José
Antonio Luengo
Recordar es una suerte de magia. Traer
a la memoria propia algo percibido, aprendido o conocido, o retener algo en la
mente. Y también, como verbo transitivo, hacer que alguien tenga presente una
cosa, un hecho, una circunstancia. Y los sinónimos, evocar, rememorar,
conmemorar, acordarse, mencionar, aludir, invocar, recapitular…

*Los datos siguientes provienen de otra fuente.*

import Literature.Analysis.FluidPDE.TwoHalfNavierStokes
import Literature.Analysis.FunctionSpaces.TorusSpectralWeakDerivative
import Literature.Analysis.FluidPDE.PassiveScalarEnergySlice
import HarnessLib

/-!
# Spectral splitting of `2½`-dimensional fields: `‖∇(V,R)∘π‖² = ‖∇V‖² + ‖∇R‖²` for rough data

Analysis/FluidPDE support file (all proved). For integrable planar data `V : T² → ℝ²`,
`R : T² → ℝ`, the Fourier coefficients of the complexified `2½`-dimensional field
`(V, R) ∘ π` on `T³` (`Torus.twoHalf`, Majda–Bertozzi 2002, §2.3.1) live on the plane
`k₂ = 0` of the frequency lattice `ℤ³`, where they are the coefficients of the planar pairing
`(V̂(k'), R̂(k'))` (`Torus.mFourierCoeff_comp_planarProj` of `TorusPlanarLift`). Consequently every
weighted `ℓ²` functional of the coefficients splits:

* `Torus.tsum_mul_enorm_sq_mFourierCoeff_twoHalf` — for every weight `w : ℤ³ → [0,∞]`,
  `∑_K w(K) ‖𝓕((V,R)∘π)(K)‖² = ∑_{k'} w(k',0) (‖V̂(k')‖² + |R̂(k')|²)`;
* `Torus.eGradNormSq_twoHalf` — the spectral dissipation splits,
  `eGradNormSq ((V,R)∘π) = eGradNormSq V + eScalarGradNormSq R` (the rough-data form of
  `Torus.toReal_eGradNormSq_twoHalf`, Cheskidov 2023, §6 p. 19: `‖∇u^{ν_m}‖² = ‖∇v^m‖² + a_m²‖∇θ^m‖²`);
* `Torus.eSobolevNorm_sq_twoHalf` — the `H^s` norms split likewise, whence the comparisons
  `‖V‖_{H^s}, ‖R‖_{H^s} ≤ ‖(V,R)∘π‖_{H^s}` and the descent of `MemSobolev` / `MemL2Sobolev`
  (`Torus.memSobolev_of_twoHalf`, `Torus.memL2Sobolev_of_twoHalf`).

## References

* A. J. Majda, A. L. Bertozzi, *Vorticity and Incompressible Flow* (CUP 2002), §2.3.1.
* A. Cheskidov, *Dissipation anomaly and anomalous dissipation in incompressible fluid flows*,
  arXiv:2311.04182 (2023), §6 p. 19.
* L. Grafakos, *Classical Fourier Analysis*, 3rd ed. (2014), Prop. 3.2.7 (3) (Parseval).
-/

open MeasureTheory Set Filter Topology Function UnitAddTorus
open scoped ENNReal NNReal InnerProductSpace
open Literature.Analysis.FunctionSpaces Literature.Analysis.FunctionSpaces.Torus

noncomputable section

namespace Literature.Analysis.FluidPDE

namespace Torus


/-! ## The planar frequencies inside `ℤ³` -/

section Freq

/-- Appending a zero third frequency is injective. [folklore] -/
theorem snoc_zero_injective :
    Injective (fun k : Fin 2 → ℤ => (Fin.snoc (α := fun _ : Fin 3 => ℤ) k 0 : Fin 3 → ℤ)) := by
  intro k k' h
  funext j
  have h1 := congrFun h (Fin.castSucc j)
  simpa only [Fin.snoc_castSucc] using h1

/-- A frequency with vanishing third component is a planar frequency with a zero appended. [folklore] -/
theorem snoc_init_of_apply_last_eq_zero {K : Fin 3 → ℤ} (hK : K (Fin.last 2) = 0) :
    (Fin.snoc (α := fun _ : Fin 3 => ℤ) (fun j : Fin 2 => K (Fin.castSucc j)) 0 : Fin 3 → ℤ) = K := by
  funext i
  refine Fin.lastCases ?_ (fun j => ?_) i
  · rw [Fin.snoc_last, hK]
  · rw [Fin.snoc_castSucc]

/-- `|(k', 0)|² = |k'|²`. [folklore] -/
theorem freqNormSq_snoc_zero (k : Fin 2 → ℤ) :
    freqNormSq (Fin.snoc (α := fun _ : Fin 3 => ℤ) k 0 : Fin 3 → ℤ) = freqNormSq k := by
  unfold freqNormSq
  rw [Fin.sum_univ_castSucc]
  simp only [Fin.snoc_castSucc, Fin.snoc_last, Int.cast_zero, ne_eq, OfNat.ofNat_ne_zero,
    not_false_eq_true, zero_pow, add_zero]

/-- `⟨(k', 0)⟩^s = ⟨k'⟩^s`. [folklore] -/
theorem sobolevWeight_snoc_zero (s : ℝ) (k : Fin 2 → ℤ) :
    sobolevWeight s (Fin.snoc (α := fun _ : Fin 3 => ℤ) k 0 : Fin 3 → ℤ) = sobolevWeight s k := by
  unfold sobolevWeight
  rw [freqNormSq_snoc_zero]

end Freq

/-! ## Fourier coefficients of `2½`-dimensional fields -/

section Coeff

variable {V : (UnitAddTorus (Fin 2)) → (EuclideanSpace ℝ (Fin 2))} {R : (UnitAddTorus (Fin 2)) → ℝ}

/-- The complexified planar pairing `y ↦ (V y, R y) ∈ ℂ³` is measurable for measurable data. [folklore] -/
theorem aestronglyMeasurable_complexify_pair (hV : AEStronglyMeasurable V volume) (hR : AEStronglyMeasurable R volume) :
    AEStronglyMeasurable (EuclideanSpace.complexify ∘ fun y : (UnitAddTorus (Fin 2)) => planarEmbed (V y, R y)) volume :=
  EuclideanSpace.continuous_complexify.comp_aestronglyMeasurable
    (planarEmbed.continuous.comp_aestronglyMeasurable (hV.prodMk hR))

/-- The complexified planar pairing is integrable for integrable data. [folklore] -/
theorem integrable_complexify_pair (hV : Integrable V volume) (hR : Integrable R volume) :
    Integrable (EuclideanSpace.complexify ∘ fun y : (UnitAddTorus (Fin 2)) => planarEmbed (V y, R y)) volume :=
  ContinuousLinearMap.integrable_comp (EuclideanSpace.complexify (ι := Fin 3)).toContinuousLinearMap
    (planarEmbed.integrable_comp (hV.prodMk hR))

/-- Integrability of a real vector field is that of its complexification (`complexify` is an
isometric embedding). [folklore] -/
theorem integrable_complexify_comp_iff {X : Type*} [MeasurableSpace X] {μ : Measure X} {ι : Type*} [Fintype ι]
    {u : X → EuclideanSpace ℝ ι} :
    Integrable (EuclideanSpace.complexify ∘ u) μ ↔ Integrable u μ :=
  (EuclideanSpace.complexify (ι := ι)).lipschitz.integrable_comp_iff_of_antilipschitz
    (EuclideanSpace.complexify (ι := ι)).antilipschitz (map_zero _)

/-- **Fourier coefficients of a `2½`-dimensional field**: for integrable `V`, `R`,
`𝓕(complexify ∘ (V,R)∘π)(K)` vanishes unless `K₂ = 0`, and then equals the coefficient at
`(K₀, K₁)` of the complexified planar pairing. [folklore] -/
theorem mFourierCoeff_complexify_twoHalf (hV : Integrable V volume) (hR : Integrable R volume) (K : Fin 3 → ℤ) :
    mFourierCoeff (EuclideanSpace.complexify ∘ twoHalf V R) K =
      if K (Fin.last 2) = 0 then
        mFourierCoeff (EuclideanSpace.complexify ∘ fun y : (UnitAddTorus (Fin 2)) => planarEmbed (V y, R y))
          (fun j : Fin 2 => K (Fin.castSucc j))
      else 0 := by
  rw [twoHalf_eq_comp, ← Function.comp_assoc]
  exact mFourierCoeff_comp_planarProj (aestronglyMeasurable_complexify_pair hV.1 hR.1) K

/-- **The coefficients of the planar pairing split in norm**:
`‖𝓕(V,R)(k)‖² = ‖V̂(k)‖² + |R̂(k)|²` (componentwise coefficients). [folklore] -/
theorem enorm_sq_mFourierCoeff_pair (hV : Integrable V volume) (hR : Integrable R volume) (k : Fin 2 → ℤ) :
    ‖mFourierCoeff (EuclideanSpace.complexify ∘ fun y : (UnitAddTorus (Fin 2)) => planarEmbed (V y, R y)) k‖ₑ ^ 2 =
      ‖mFourierCoeff (EuclideanSpace.complexify ∘ V) k‖ₑ ^ 2 + ‖mFourierCoeff (fun y => (R y : ℂ)) k‖ₑ ^ 2 := by
  have hP := integrable_complexify_pair hV hR
  have hVc : Integrable (EuclideanSpace.complexify ∘ V) volume := integrable_complexify_comp_iff.2 hV
  rw [enorm_sq_eq_sum_euclidean, enorm_sq_eq_sum_euclidean, Fin.sum_univ_castSucc]
  have h1 : ∀ j : Fin 2, (fun x => (EuclideanSpace.complexify ∘ fun y : (UnitAddTorus (Fin 2)) => planarEmbed (V y, R y)) x (Fin.castSucc j)) =
      fun x => (EuclideanSpace.complexify ∘ V) x j := fun j => by
    funext y
    simp only [Function.comp_apply, EuclideanSpace.complexify_apply, planarEmbed_apply_castSucc]
  have h2 : (fun x => (EuclideanSpace.complexify ∘ fun y : (UnitAddTorus (Fin 2)) => planarEmbed (V y, R y)) x (Fin.last 2)) =
      fun y => (R y : ℂ) := by
    funext y
    simp only [Function.comp_apply, EuclideanSpace.complexify_apply, last_two_eq, planarEmbed_apply_two]
  congr 1
  · refine Finset.sum_congr rfl fun j _ => ?_
    rw [mFourierCoeff_apply_euclidean hP, mFourierCoeff_apply_euclidean hVc, h1 j]
  · rw [mFourierCoeff_apply_euclidean hP, h2]

/-- **Weighted `ℓ²` functionals of the coefficients of a `2½`-dimensional field split**: for every
weight `w : ℤ³ → [0, ∞]`,
`∑_K w(K) ‖𝓕(complexify ∘ (V,R)∘π)(K)‖² = ∑_{k'} w(k',0) (‖V̂(k')‖² + |R̂(k')|²)`. [folklore] -/
theorem tsum_mul_enorm_sq_mFourierCoeff_twoHalf (hV : Integrable V volume) (hR : Integrable R volume)
    (w : (Fin 3 → ℤ) → ℝ≥0∞) :
    ∑' K : Fin 3 → ℤ, w K * ‖mFourierCoeff (EuclideanSpace.complexify ∘ twoHalf V R) K‖ₑ ^ 2 =
      ∑' k : Fin 2 → ℤ, w (Fin.snoc (α := fun _ : Fin 3 => ℤ) k 0) *
        (‖mFourierCoeff (EuclideanSpace.complexify ∘ V) k‖ₑ ^ 2 + ‖mFourierCoeff (fun y => (R y : ℂ)) k‖ₑ ^ 2) := by
  set F : (Fin 3 → ℤ) → ℝ≥0∞ := fun K => w K * ‖mFourierCoeff (EuclideanSpace.complexify ∘ twoHalf V R) K‖ₑ ^ 2
    with hF
  have hsupp : support F ⊆ Set.range (fun k : Fin 2 → ℤ => (Fin.snoc (α := fun _ : Fin 3 => ℤ) k 0 : Fin 3 → ℤ)) := by
    intro K hK
    by_cases hK0 : K (Fin.last 2) = 0
    · exact ⟨fun j => K (Fin.castSucc j), snoc_init_of_apply_last_eq_zero hK0⟩
    · exfalso
      apply hK
      simp only [hF, mFourierCoeff_complexify_twoHalf hV hR, if_neg hK0, enorm_zero, ne_eq,
        OfNat.ofNat_ne_zero, not_false_eq_true, zero_pow, mul_zero]
  rw [← snoc_zero_injective.tsum_eq hsupp]
  refine tsum_congr fun k => ?_
  simp only [hF]
  rw [mFourierCoeff_complexify_twoHalf hV hR,
    if_pos (show (Fin.snoc (α := fun _ : Fin 3 => ℤ) k 0 : Fin 3 → ℤ) (Fin.last 2) = 0 from Fin.snoc_last _ _)]
  simp only [Fin.snoc_castSucc]
  rw [enorm_sq_mFourierCoeff_pair hV hR]

end Coeff

/-! ## Splitting of the spectral dissipation and of the Sobolev norms -/

section Split

variable {V : (UnitAddTorus (Fin 2)) → (EuclideanSpace ℝ (Fin 2))} {R : (UnitAddTorus (Fin 2)) → ℝ}

/-- **The spectral dissipation of a `2½`-dimensional field splits** (rough data):
`eGradNormSq ((V,R)∘π) = eGradNormSq V + eScalarGradNormSq R` for integrable `V`, `R`
(Cheskidov 2023, §6 p. 19, `‖∇u^{ν_m}‖² = ‖∇v^m‖² + a_m²‖∇θ^m‖²`, at the level of Fourier
coefficients). [cite: Cheskidov2023, §6 p. 19] -/
theorem eGradNormSq_twoHalf (hV : Integrable V volume) (hR : Integrable R volume) :
    eGradNormSq (twoHalf V R) = eGradNormSq V + eScalarGradNormSq R := by
  rw [eGradNormSq_eq_tsum, eGradNormSq_eq_tsum, eScalarGradNormSq_eq_tsum, ← mul_add, ← ENNReal.tsum_add,
    tsum_mul_enorm_sq_mFourierCoeff_twoHalf hV hR]
  congr 1
  refine tsum_congr fun k => ?_
  rw [freqNormSq_snoc_zero, mul_add]

/-- **The `H^s` norms of a `2½`-dimensional field split**:
`‖complexify ∘ (V,R)∘π‖²_{H^s} = ‖complexify ∘ V‖²_{H^s} + ‖R‖²_{H^s}` for integrable `V`, `R`. [folklore] -/
theorem eSobolevNorm_sq_twoHalf (hV : Integrable V volume) (hR : Integrable R volume) (s : ℝ) :
    eSobolevNorm s (EuclideanSpace.complexify ∘ twoHalf V R) ^ 2 =
      eSobolevNorm s (EuclideanSpace.complexify ∘ V) ^ 2 + eSobolevNorm s (fun y => (R y : ℂ)) ^ 2 := by
  simp only [eSobolevNorm, ENNReal.rpow_half_sq]
  rw [← ENNReal.tsum_add, tsum_mul_enorm_sq_mFourierCoeff_twoHalf hV hR]
  refine tsum_congr fun k => ?_
  rw [sobolevWeight_snoc_zero, mul_add]

/-- `‖complexify ∘ V‖_{H^s} ≤ ‖complexify ∘ (V,R)∘π‖_{H^s}`. [folklore] -/
theorem eSobolevNorm_left_le_twoHalf (hV : Integrable V volume) (hR : Integrable R volume) (s : ℝ) :
    eSobolevNorm s (EuclideanSpace.complexify ∘ V) ≤ eSobolevNorm s (EuclideanSpace.complexify ∘ twoHalf V R) := by
  have h : eSobolevNorm s (EuclideanSpace.complexify ∘ V) ^ 2 ≤
      eSobolevNorm s (EuclideanSpace.complexify ∘ twoHalf V R) ^ 2 := by
    rw [eSobolevNorm_sq_twoHalf hV hR]
    exact le_self_add
  exact (ENNReal.pow_le_pow_left_iff two_ne_zero).1 h

/-- `‖R‖_{H^s} ≤ ‖complexify ∘ (V,R)∘π‖_{H^s}`. [folklore] -/
theorem eSobolevNorm_right_le_twoHalf (hV : Integrable V volume) (hR : Integrable R volume) (s : ℝ) :
    eSobolevNorm s (fun y => (R y : ℂ)) ≤ eSobolevNorm s (EuclideanSpace.complexify ∘ twoHalf V R) := by
  have h : eSobolevNorm s (fun y => (R y : ℂ)) ^ 2 ≤
      eSobolevNorm s (EuclideanSpace.complexify ∘ twoHalf V R) ^ 2 := by
    rw [eSobolevNorm_sq_twoHalf hV hR]
    exact le_add_self
  exact (ENNReal.pow_le_pow_left_iff two_ne_zero).1 h

/-- `eGradNormSq V ≤ eGradNormSq ((V,R)∘π)`. [folklore] -/
theorem eGradNormSq_left_le_twoHalf (hV : Integrable V volume) (hR : Integrable R volume) :
    eGradNormSq V ≤ eGradNormSq (twoHalf V R) := by
  rw [eGradNormSq_twoHalf hV hR]
  exact le_self_add

/-- `eScalarGradNormSq R ≤ eGradNormSq ((V,R)∘π)`. [folklore] -/
theorem eScalarGradNormSq_right_le_twoHalf (hV : Integrable V volume) (hR : Integrable R volume) :
    eScalarGradNormSq R ≤ eGradNormSq (twoHalf V R) := by
  rw [eGradNormSq_twoHalf hV hR]
  exact le_add_self

/-- **`H^s` membership descends to the sections** of an integrable `2½`-dimensional field. [folklore] -/
theorem memSobolev_of_twoHalf (hV : Integrable V volume) (hR : Integrable R volume) {s : ℝ}
    (h : MemSobolev s (EuclideanSpace.complexify ∘ twoHalf V R)) :
    MemSobolev s (EuclideanSpace.complexify ∘ V) ∧ MemSobolev s (fun y => (R y : ℂ)) :=
  ⟨⟨integrable_complexify_comp_iff.2 hV, (eSobolevNorm_left_le_twoHalf hV hR s).trans_lt h.2⟩,
    ⟨Complex.ofRealCLM.integrable_comp hR, (eSobolevNorm_right_le_twoHalf hV hR s).trans_lt h.2⟩⟩

variable {a b : ℝ} {v : ℝ → (UnitAddTorus (Fin 2)) → (EuclideanSpace ℝ (Fin 2))} {θ : ℝ → (UnitAddTorus (Fin 2)) → ℝ}

/-- **`L²_t H^s_x` membership descends to the sections** of a time-dependent `2½`-dimensional
field with a.e. integrable slices (the clause `Torus.MemL2Sobolev` of `Torus.IsLerayHopfOn`). [folklore] -/
theorem memL2Sobolev_of_twoHalf {s : ℝ}
    (hint : ∀ᵐ t ∂(volume.restrict (Ioo a b)), Integrable (v t) volume ∧ Integrable (θ t) volume)
    (h : MemL2Sobolev a b s (fun t => EuclideanSpace.complexify ∘ twoHalf (v t) (θ t))) :
    MemL2Sobolev a b s (fun t => EuclideanSpace.complexify ∘ v t) ∧
      MemL2Sobolev a b s (fun t y => (θ t y : ℂ)) := by
  obtain ⟨hmem, hfin⟩ := h
  have hfin' : ∫⁻ t in Ioo a b, eSobolevNorm s (EuclideanSpace.complexify ∘ twoHalf (v t) (θ t)) ^ 2 < ⊤ := by
    unfold eL2SobolevNorm at hfin
    by_contra hc
    rw [not_lt, top_le_iff] at hc
    rw [hc, ENNReal.top_rpow_of_pos (by norm_num)] at hfin
    exact lt_irrefl _ hfin
  have hL : ∫⁻ t in Ioo a b, eSobolevNorm s (EuclideanSpace.complexify ∘ v t) ^ 2 ≤
      ∫⁻ t in Ioo a b, eSobolevNorm s (EuclideanSpace.complexify ∘ twoHalf (v t) (θ t)) ^ 2 := by
    refine lintegral_mono_ae ?_
    filter_upwards [hint] with t ht
    gcongr
    exact eSobolevNorm_left_le_twoHalf ht.1 ht.2 s
  have hRt : ∫⁻ t in Ioo a b, eSobolevNorm s (fun y => (θ t y : ℂ)) ^ 2 ≤
      ∫⁻ t in Ioo a b, eSobolevNorm s (EuclideanSpace.complexify ∘ twoHalf (v t) (θ t)) ^ 2 := by
    refine lintegral_mono_ae ?_
    filter_upwards [hint] with t ht
    gcongr
    exact eSobolevNorm_right_le_twoHalf ht.1 ht.2 s
  refine ⟨⟨?_, ?_⟩, ⟨?_, ?_⟩⟩
  · filter_upwards [hmem, hint] with t ht hi
    exact (memSobolev_of_twoHalf hi.1 hi.2 ht).1
  · unfold eL2SobolevNorm
    exact ENNReal.rpow_lt_top_of_nonneg (by norm_num) (hL.trans_lt hfin').ne
  · filter_upwards [hmem, hint] with t ht hi
    exact (memSobolev_of_twoHalf hi.1 hi.2 ht).2
  · unfold eL2SobolevNorm
    exact ENNReal.rpow_lt_top_of_nonneg (by norm_num) (hRt.trans_lt hfin').ne

/-- Real form of the splitting at a slice where both sections have finite dissipation:
`(eGradNormSq ((V,R)∘π)).toReal = (eGradNormSq V).toReal + (eScalarGradNormSq R).toReal`. [folklore] -/
theorem toReal_eGradNormSq_twoHalf_of_ne_top (hV : Integrable V volume) (hR : Integrable R volume)
    (hV' : eGradNormSq V ≠ ⊤) (hR' : eScalarGradNormSq R ≠ ⊤) :
    (eGradNormSq (twoHalf V R)).toReal = (eGradNormSq V).toReal + (eScalarGradNormSq R).toReal := by
  rw [eGradNormSq_twoHalf hV hR, ENNReal.toReal_add hV' hR']

/-- Real form of the splitting as an inequality, valid at every slice (if one of the sections has
infinite dissipation, so has the field, and the left side is the junk value `0`):
`(eGradNormSq ((V,R)∘π)).toReal ≤ (eGradNormSq V).toReal + (eScalarGradNormSq R).toReal`. [folklore] -/
theorem toReal_eGradNormSq_twoHalf_le (hV : Integrable V volume) (hR : Integrable R volume) :
    (eGradNormSq (twoHalf V R)).toReal ≤ (eGradNormSq V).toReal + (eScalarGradNormSq R).toReal := by
  rw [eGradNormSq_twoHalf hV hR]
  exact ENNReal.toReal_add_le

end Split

end Torus

end Literature.Analysis.FluidPDE

end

Hoy quiero pensar específicamente
en esa acepción, y experiencia, que nos acerca la idea de hacer visible algo
que no lo era hasta un momento preciso, ese en que una acción explícita o un
hecho o una vivencia personal lo trae directamente a mi mente. Y la mueve y
conmueve. Y hasta remueve. Un poco o mucho. Te endulza o amarga el día, o el
momento. A veces, simplemente, provoca una sonrisa, intemporal; que para quien
te ve o mira, en ese instante, puede suponer un gesto alejado de lo que pasa en
ese momento. Y puede llegar a ser, incluso, hasta impertinente, en el sentido de
inoportuno, hasta indiscreto, del término. O, tal vez, genera una mueca de pena
o dolor, que pasa quizás inadvertida mientras andamos por la calle, mantenemos
una conversación o sencillamente hacemos lo que ordinariamente hacemos mientras
trabajamos, miramos la pantalla de nuestro ordenador o estamos sentados
esperando algo o a alguien.
Los recuerdos son huellas de lo
pasado, de lo acontecido, de lo que hicimos, pensamos, sentimos. De cada
instante de nuestra vida. Cubren silenciosa y
escrupulosamente el recorrido que hemos hecho y hacemos como personas. Tapizan
sutilmente ese suelo, sin estridencias aparentes. Esperando su momento, ese en el que
esperan aparecer en la mente, ser protagonistas; y, en ocasiones, explicar o
dar sentido a un hecho, una respuesta, una manera de ver o interpretar las cosas.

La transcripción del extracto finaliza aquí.